In the setting of \(r_{1}\), when the robot arm passes through the obstacle area, \(r_{1} = - \infty\), and vice versa \(r_{2} = 0\), which ensures the obstacle avoidance function of the robot arm. In the setting of \(r_{2}\), \(r_{2}\) is the sum of all unit joint rotation, which ensures the optimal energy target of the robot arm motion. In the setting of \(r_{3}\), when the end of the robot arm reaches the target pouring position, a larger reward value scalar \({\text{R}}_{{{\text{tar}}}}\) is given to \(r_{3}\), which ensures that the robot can reach the correct pouring area.

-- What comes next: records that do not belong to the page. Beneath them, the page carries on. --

import Summits.CriticalPhenomena.PercolationContinuityZ3.Theorems.Transplant.SkelFrmFrom1RootHoldsQCKVOfLe
import Summits.CriticalPhenomena.PercolationContinuityZ3.Theorems.Transplant.SkelFrmQuasi1RootHoldsQCKVPx
import Summits.CriticalPhenomena.PercolationContinuityZ3.Theorems.Transplant.SkelFrmQuasiBChoiceBridge0Px
import Summits.CriticalPhenomena.PercolationContinuityZ3.Theorems.Transplant.PlanarSkeletonFrmQuasiDefs
import Summits.CriticalPhenomena.PercolationContinuityZ3.Theorems.Transplant.PlanarSkeletonFrmQuasiProx
import Summits.CriticalPhenomena.PercolationContinuityZ3.Theorems.Transplant.PlanarSkeletonFrmQuasiProxies
import Summits.CriticalPhenomena.PercolationContinuityZ3.Theorems.Transplant.SkelFrmQuasi1ChoiceDefs
import Summits.CriticalPhenomena.PercolationContinuityZ3.Theorems.Transplant.SkelFrmQuasi1ParamsLBL
import Summits.CriticalPhenomena.PercolationContinuityZ3.Theorems.Transplant.SkelFrmQuasi1ParamsPO
import Summits.CriticalPhenomena.PercolationContinuityZ3.Theorems.Transplant.SkelFrmQuasiBChoiceAtQ
import Summits.CriticalPhenomena.PercolationContinuityZ3.Theorems.Transplant.SkelFrmQuasiBChoiceAtQ3V
import Summits.CriticalPhenomena.PercolationContinuityZ3.Theorems.Transplant.SkelFrmQuasiBChoiceBridge0
import Summits.CriticalPhenomena.PercolationContinuityZ3.Theorems.Transplant.SkelFrmQuasiBChoiceCellsV
import Summits.CriticalPhenomena.PercolationContinuityZ3.Theorems.Transplant.SkelFrmQuasiBChoiceDefs
import Summits.CriticalPhenomena.PercolationContinuityZ3.Theorems.Transplant.SkelFrmQuasiBChoiceDefs3
import Summits.CriticalPhenomena.PercolationContinuityZ3.Theorems.Transplant.SkelFrmQuasiBChoiceDefsV
import Summits.CriticalPhenomena.PercolationContinuityZ3.Theorems.Transplant.SkelFrmQuasiBChoiceHopFoot
import Summits.CriticalPhenomena.PercolationContinuityZ3.Theorems.Transplant.SkelFrmQuasiBChoiceLinks
import Summits.CriticalPhenomena.PercolationContinuityZ3.Theorems.Transplant.SkelFrmQuasiBChoiceNums
import Summits.CriticalPhenomena.PercolationContinuityZ3.Theorems.Transplant.SkelFrmQuasiBChoiceRootDepthR
import Summits.CriticalPhenomena.PercolationContinuityZ3.Theorems.Transplant.SkelFrmQuasiBChoiceRootLanding
import Summits.CriticalPhenomena.PercolationContinuityZ3.Theorems.Transplant.SkelFrmQuasiBChoiceRootLanding2
import Summits.CriticalPhenomena.PercolationContinuityZ3.Theorems.Transplant.SkelFrmQuasiBChoiceRootLen
import Summits.CriticalPhenomena.PercolationContinuityZ3.Theorems.Transplant.SkelFrmQuasiBChoiceRootRun
import Summits.CriticalPhenomena.PercolationContinuityZ3.Theorems.Transplant.SkelFrmQuasiBParamsBridge0
import Summits.CriticalPhenomena.PercolationContinuityZ3.Theorems.Transplant.SkelFrmQuasiBParamsCorrKG
import Summits.CriticalPhenomena.PercolationContinuityZ3.Theorems.Transplant.SkelFrmQuasiBParamsCorrKG0
import Summits.CriticalPhenomena.PercolationContinuityZ3.Theorems.Transplant.SkelFrmQuasiBParamsCorrKGLen3
import Summits.CriticalPhenomena.PercolationContinuityZ3.Theorems.Transplant.SkelFrmQuasiBParamsExcess
import Summits.CriticalPhenomena.PercolationContinuityZ3.Theorems.Transplant.SkelFrmQuasiBParamsLF
import Summits.CriticalPhenomena.PercolationContinuityZ3.Theorems.Transplant.SkelFrmQuasiBParamsLFA
import Summits.CriticalPhenomena.PercolationContinuityZ3.Theorems.Transplant.SkelFrmQuasiBParamsLO
import Summits.CriticalPhenomena.PercolationContinuityZ3.Theorems.Transplant.SkelFrmQuasiBParamsLOA
import Summits.CriticalPhenomena.PercolationContinuityZ3.Theorems.Transplant.SkelFrmQuasiBParamsSlotsS
import Summits.CriticalPhenomena.PercolationContinuityZ3.Theorems.Transplant.SkelFrmQuasiBParamsSlotsST
import Summits.CriticalPhenomena.PercolationContinuityZ3.Theorems.Transplant.SkelFrmQuasi1SlotTypes
import Summits.CriticalPhenomena.PercolationContinuityZ3.Theorems.Transplant.SkelPhiQStepsN
import HarnessLib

Then solve formula (6) after predefine discount factor γ, and iteratively update it to find the maximum state value and output the policy as the optimal solution. As shown in Fig. 7, after applying the obstacle avoidance algorithm based on the simplified obstacle map, the frobot can achieve good obstacle avoidance performance.

Fig. 7

Algorithm-based simulation demonstration

4 Experiment and Verification

According to the intelligent pouring path planning method proposed in this research, the planning system of the robot was established, as shown in Fig. 8, and experiments were carried out on the prototype of the concrete pouring robot.

Fig. 8

Algorithm-based concrete pouring construction robot planning system

The concrete pouring construction robot planning system is divided into 3 parts, including path planning, trajectory generation and prototype experiment of the robot. In the path planning part, the obstacles are first fitted into rectangles using the planning method proposed in this research, and it is used to build a simplified construction map. In the prototype experiments, colorful stickers are used to represent the fitting obstacles. The robot then generates a series of actions in the trajectory generation to conform to the optimally planned path and forms a joint angle curve \(\theta_{i} \left( {\text{t}} \right)\) from the values of this action. The joint motion signal is transmitted to the servo controller, performs the servo motor control of the robot three rotary joints. Finally, the experimental results showed the feasibility of the planning method proposed in this research.

5 Conclusion

In this paper, a new 3-DoF articulated concrete pouring construction robot is designed, and a robot autonomous pouring path planning method is proposed based on this robot structure. For the complex and changeable construction environment, a simplified obstacle map is established, and an obstacle avoidance algorithm based on reinforcement learning idea is applied. In the simulation and prototype experiments, the method shows obstacle avoidance feasibility, which is a good reference value for the intelligence of concrete construction robots.